import Literature.NumberTheory.EllipticCurves.AbelianVarietyModelOfAddHom
import Literature.AlgebraicGeometry.Motives.AlgPointsSeparate
import HarnessLib

/-!
# Translations of a Weierstrass cubic by rational points, as automorphisms of the `K`-scheme

Let `W` be an elliptic curve over a field `K`, `E_W ⊂ ℙ²_K` its plane cubic with an addition morphism
`add : E_W ×_K E_W → E_W` restricting to the chord–tangent law on `K̄`-points (the hypothesis `hadd` of
`EllipticCurves/AbelianVarietyModelOfAddHom`; supplied by `EllipticCurves/WeierstrassAddLawCharts`).
For a `K`-RATIONAL point `R ∈ W(K)` the translation `τ_R : E_W → E_W`, `P ↦ P + R`, is the `K`-morphism
`(𝟙, R) ≫ add` (Silverman, *AEC* III.3.6: translations are morphisms, indeed isomorphisms with inverse
`τ_{-R}`). This file constructs it and proves:

* `WeierstrassCurve.sectionOfPoint R : Spec K → E_W` — the section of a `K`-rational point, with its value
  on `L`-points (`toUnit_comp_sectionOfPoint`: the point `R` read in `W(L)`);
* `WeierstrassCurve.transl add R : E_W → E_W` over `K` and `toGeomPoint_comp_transl`: **on `K̄`-points it
  is `P ↦ P + R`**;
* `transl_comp_transl_neg : τ_R ≫ τ_{-R} = 𝟙` (equal on `K̄`-points, `Motives/AlgPointsSeparate`), hence
  `τ_R` is an isomorphism (`isIso_transl_left`) and composing an open immersion with it stays an open
  immersion — the device by which a morphism given by a formula off finitely many points is extended
  across them (`EllipticCurves/WeierstrassMapAtlas`).

## References

* J. H. Silverman, *The Arithmetic of Elliptic Curves*, 2nd ed., GTM 106 (2009): III.2, III.3.6.
  [SilvermanAEC2009]
* D. Mumford, *Abelian Varieties* (1970), §4 (translations `T_x`). [MumfordAV1970]

## Design

`namespace WeierstrassCurve`; the addition morphism is a parameter `(add, hadd)` exactly as in
`abelianVarietyOfAddHom`, so that the results apply to every abelian-variety model built that way
(e.g. `WeilSquare.curveAV`). No named facts.
-/

noncomputable section

open CategoryTheory AlgebraicGeometry MonoidalCategory CartesianMonoidalCategory Limits
open Literature.AlgebraicGeometry.Motives Literature.NumberTheory.EllipticCurves

universe u

-- tree idiom for scheme-level rewriting through `Over`/pullback API (cf. `WeierstrassAddAtlas`)
set_option backward.isDefEq.respectTransparency false

namespace WeierstrassCurve

variable {K : Type u} [Field K] (W : WeierstrassCurve K) [W.IsElliptic]

local notation "K̄" => AlgebraicClosure K

/-! ### Sections of `K`-rational points -/

section Section

open scoped Classical

/-- The `K`-point of `E_W` underlying a `K`-rational point `R ∈ W(K)`: `O ↦ [0 : 1 : 0]`,
`(x, y) ↦ [x : y : 1]` (Silverman, *AEC* III.2). [cite: SilvermanAEC2009, III.2] -/
def ratPoint : (W.baseChange K).toAffine.Point → AlgPoints W.scheme K
  | 0 => W.unitPoint
  | .some x y h => W.schemePoint ![x, y, 1] (fin3_one_ne_zero x y) ((Projective.equation_some x y).mpr h.1)

omit [W.IsElliptic] in
/-- `ratPoint O = [0 : 1 : 0]`. [folklore] -/
theorem ratPoint_zero : W.ratPoint 0 = W.unitPoint := rfl

omit [W.IsElliptic] in
/-- `ratPoint (x, y) = [x : y : 1]`. [folklore] -/
theorem ratPoint_some {x y : K} (h : (W.baseChange K).toAffine.Nonsingular x y) :
    W.ratPoint (.some x y h) =
      W.schemePoint ![x, y, 1] (fin3_one_ne_zero x y) ((Projective.equation_some x y).mpr h.1) := rfl

variable (R : (W.baseChange K).toAffine.Point)

omit [W.IsElliptic] in
/-- **The section `Spec K → E_W` of a `K`-rational point `R ∈ W(K)`** (as a morphism from the monoidal
unit of `Over (Spec K)`; Silverman, *AEC* III.2). [cite: SilvermanAEC2009, III.2] -/
def sectionOfPoint : 𝟙_ (SchemeOver K) ⟶ W.scheme :=
  Over.homMk (W.ratPoint R).left <| by
    refine (Over.w (W.ratPoint R)).trans ?_
    change Spec.map (CommRingCat.ofHom (algebraMap K K)) = 𝟙 (Spec (CommRingCat.of K))
    rw [Algebra.algebraMap_self, CommRingCat.ofHom_id]
    exact Spec.map_id _

omit [W.IsElliptic] in
/-- The underlying morphism of `sectionOfPoint R` is that of the `K`-point `R`. [folklore] -/
theorem sectionOfPoint_left : (W.sectionOfPoint R).left = (W.ratPoint R).left := rfl

/-- The point `R ∈ W(K)` read in `W(L)` for a field extension `L/K` (Mathlib `Affine.Point.map`).
[cite: SilvermanAEC2009, III.2] -/
abbrev pointIn (L : Type u) [Field L] [Algebra K L] : (W.baseChange L).toAffine.Point :=
  Affine.Point.map (Algebra.ofId K L) R

/-- The point `R ∈ W(K)` read as a geometric point `R ∈ W(K̄) = W.geomPoints`. [cite: SilvermanAEC2009, III.2] -/
abbrev geomPointIn : W.geomPoints := W.pointIn R (AlgebraicClosure K)

omit [W.IsElliptic] in
/-- `R ↦ R ∈ W(K̄)` is additive: `(-R) = -R` in `W(K̄)`. [folklore] -/
theorem geomPointIn_neg : W.geomPointIn (-R) = -W.geomPointIn R := map_neg _ _

omit [W.IsElliptic] in
/-- `R ↦ R ∈ W(K̄)` is additive. [folklore] -/
theorem geomPointIn_add (R' : (W.baseChange K).toAffine.Point) :
    W.geomPointIn (R + R') = W.geomPointIn R + W.geomPointIn R' := map_add _ _ _

variable (L : Type u) [Field L] [Algebra K L]

/-- **The value of the section of `R` on `L`-points is `R ∈ W(L)`.** [cite: SilvermanAEC2009, III.2] -/
theorem toUnit_comp_sectionOfPoint :
    toUnit (specOver K L) ≫ W.sectionOfPoint R = W.pointEquiv (L := L) (W.pointIn R L) := by
  have h1 : toUnit (specOver K L) ≫ W.sectionOfPoint R =
      specOverOfAlgHom (Algebra.ofId K L) ≫ W.ratPoint R :=
    Over.OverMorphism.ext (by
      rw [Over.comp_left, Over.comp_left, sectionOfPoint_left, Over.toUnit_left, specOverOfAlgHom_left]
      rfl)
  rw [h1]
  rcases R with _ | ⟨x, y, h⟩
  · rw [← Affine.Point.zero_def, ratPoint_zero, unitPoint, specOverOfAlgHom_comp_schemePoint,
      show W.pointIn 0 L = 0 from map_zero _, pointEquiv_zero]
    congr 1
    funext j
    fin_cases j <;> simp
  · rw [ratPoint_some, specOverOfAlgHom_comp_schemePoint]
    change _ = W.pointEquiv (Affine.Point.some _ _ _)
    rw [pointEquiv_some]
    congr 1
    funext j
    fin_cases j <;> simp [Algebra.ofId_apply]

end Section

/-! ### Translations -/

section Transl

variable (add : W.scheme ⊗ W.scheme ⟶ W.scheme)
  (hadd : ∀ P Q : W.geomPoints, lift (W.pointEquiv (L := AlgebraicClosure K) P)
    (W.pointEquiv (L := AlgebraicClosure K) Q) ≫ add = W.pointEquiv (L := AlgebraicClosure K) (P + Q))
  (R : (W.baseChange K).toAffine.Point)

/-- **The translation `τ_R = (𝟙, R) ≫ add : E_W → E_W` by a `K`-rational point `R`** (Silverman,
*AEC* III.3.6; Mumford §4, `T_x`). [cite: SilvermanAEC2009, III.3.6] -/
def transl : W.scheme ⟶ W.scheme :=
  lift (𝟙 W.scheme) (toUnit W.scheme ≫ W.sectionOfPoint R) ≫ add

include hadd in
/-- **`τ_R` is `P ↦ P + R` on `K̄`-points.** [cite: SilvermanAEC2009, III.3.6] -/
theorem toGeomPoint_comp_transl (p : AlgPoints W.scheme K̄) :
    W.toGeomPoint (p ≫ W.transl add R) = W.toGeomPoint p + W.geomPointIn R := by
  have hp : p ≫ W.transl add R = lift p (toUnit (specOver K K̄) ≫ W.sectionOfPoint R) ≫ add := by
    rw [transl, ← Category.assoc, comp_lift, Category.comp_id, ← Category.assoc, toUnit_unique
      (p ≫ toUnit W.scheme) (toUnit (specOver K K̄))]
  rw [hp, W.toGeomPoint_lift_comp add hadd, toUnit_comp_sectionOfPoint, toGeomPoint_pointEquiv]

include hadd in
/-- `[P] ≫ τ_R = [P + R]`. [cite: SilvermanAEC2009, III.3.6] -/
theorem pointEquiv_comp_transl (P : W.geomPoints) :
    W.pointEquiv (L := K̄) P ≫ W.transl add R = W.pointEquiv (L := K̄) (P + W.geomPointIn R) := by
  have h := W.toGeomPoint_comp_transl add hadd R (W.pointEquiv (L := K̄) P)
  rw [toGeomPoint_pointEquiv] at h
  rw [← W.pointEquiv_toGeomPoint (W.pointEquiv (L := K̄) P ≫ W.transl add R), h]

include hadd in
/-- **`τ_R ≫ τ_{-R} = 𝟙`**: the two sides agree on `K̄`-points (`P + R - R = P`) and `E_W` is reduced of
finite type and separated over `K` (`Motives/AlgPointsSeparate`). [cite: SilvermanAEC2009, III.3.6] -/
theorem transl_comp_transl_neg : W.transl add R ≫ W.transl add (-R) = 𝟙 W.scheme := by
  haveI : IsReduced W.scheme.left := W.isReduced_scheme_left
  refine SchemeOver.hom_ext_of_forall_algPoints (AlgebraicClosure K) fun p ↦ ?_
  apply W.toGeomPoint_bijective.1
  rw [Category.comp_id, ← Category.assoc, W.toGeomPoint_comp_transl add hadd,
    W.toGeomPoint_comp_transl add hadd, geomPointIn_neg, add_neg_cancel_right]

include hadd in
/-- `τ_{-R} ≫ τ_R = 𝟙`. [cite: SilvermanAEC2009, III.3.6] -/
theorem transl_neg_comp_transl : W.transl add (-R) ≫ W.transl add R = 𝟙 W.scheme := by
  simpa only [neg_neg] using W.transl_comp_transl_neg add hadd (-R)

include hadd in
/-- **`τ_R` is an isomorphism of `K`-schemes** (inverse `τ_{-R}`). [cite: SilvermanAEC2009, III.3.6] -/
theorem isIso_transl : IsIso (W.transl add R) :=
  ⟨W.transl add (-R), W.transl_comp_transl_neg add hadd R, W.transl_neg_comp_transl add hadd R⟩

include hadd in
/-- The underlying morphism of schemes of `τ_R` is an isomorphism. [cite: SilvermanAEC2009, III.3.6] -/
theorem isIso_transl_left : IsIso (W.transl add R).left := by
  haveI := W.isIso_transl add hadd R
  exact inferInstanceAs (IsIso ((Over.forget _).map (W.transl add R)))

include hadd in
/-- An open immersion into `E_W` followed by a translation is an open immersion. [folklore] -/
theorem isOpenImmersion_comp_transl_left {U : Scheme.{u}} (ι : U ⟶ W.scheme.left) [IsOpenImmersion ι] :
    IsOpenImmersion (ι ≫ (W.transl add R).left) := by
  haveI := W.isIso_transl_left add hadd R
  infer_instance

omit [W.IsElliptic] in
/-- `τ_R` is a morphism over `K` (the structure equation of its underlying morphism). [folklore] -/
theorem transl_left_over : (W.transl add R).left ≫ W.scheme.hom = W.scheme.hom := Over.w _

end Transl

end WeierstrassCurve

end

------------------------------

● **How to complete this task**: What lines in the data above carry "from"? Return them all.

● **Task answer**:
/-- **The section `Spec K → E_W` of a `K`-rational point `R ∈ W(K)`** (as a morphism from the monoidal
      show W.pointIn 0 L = 0 from map_zero _, pointEquiv_zero]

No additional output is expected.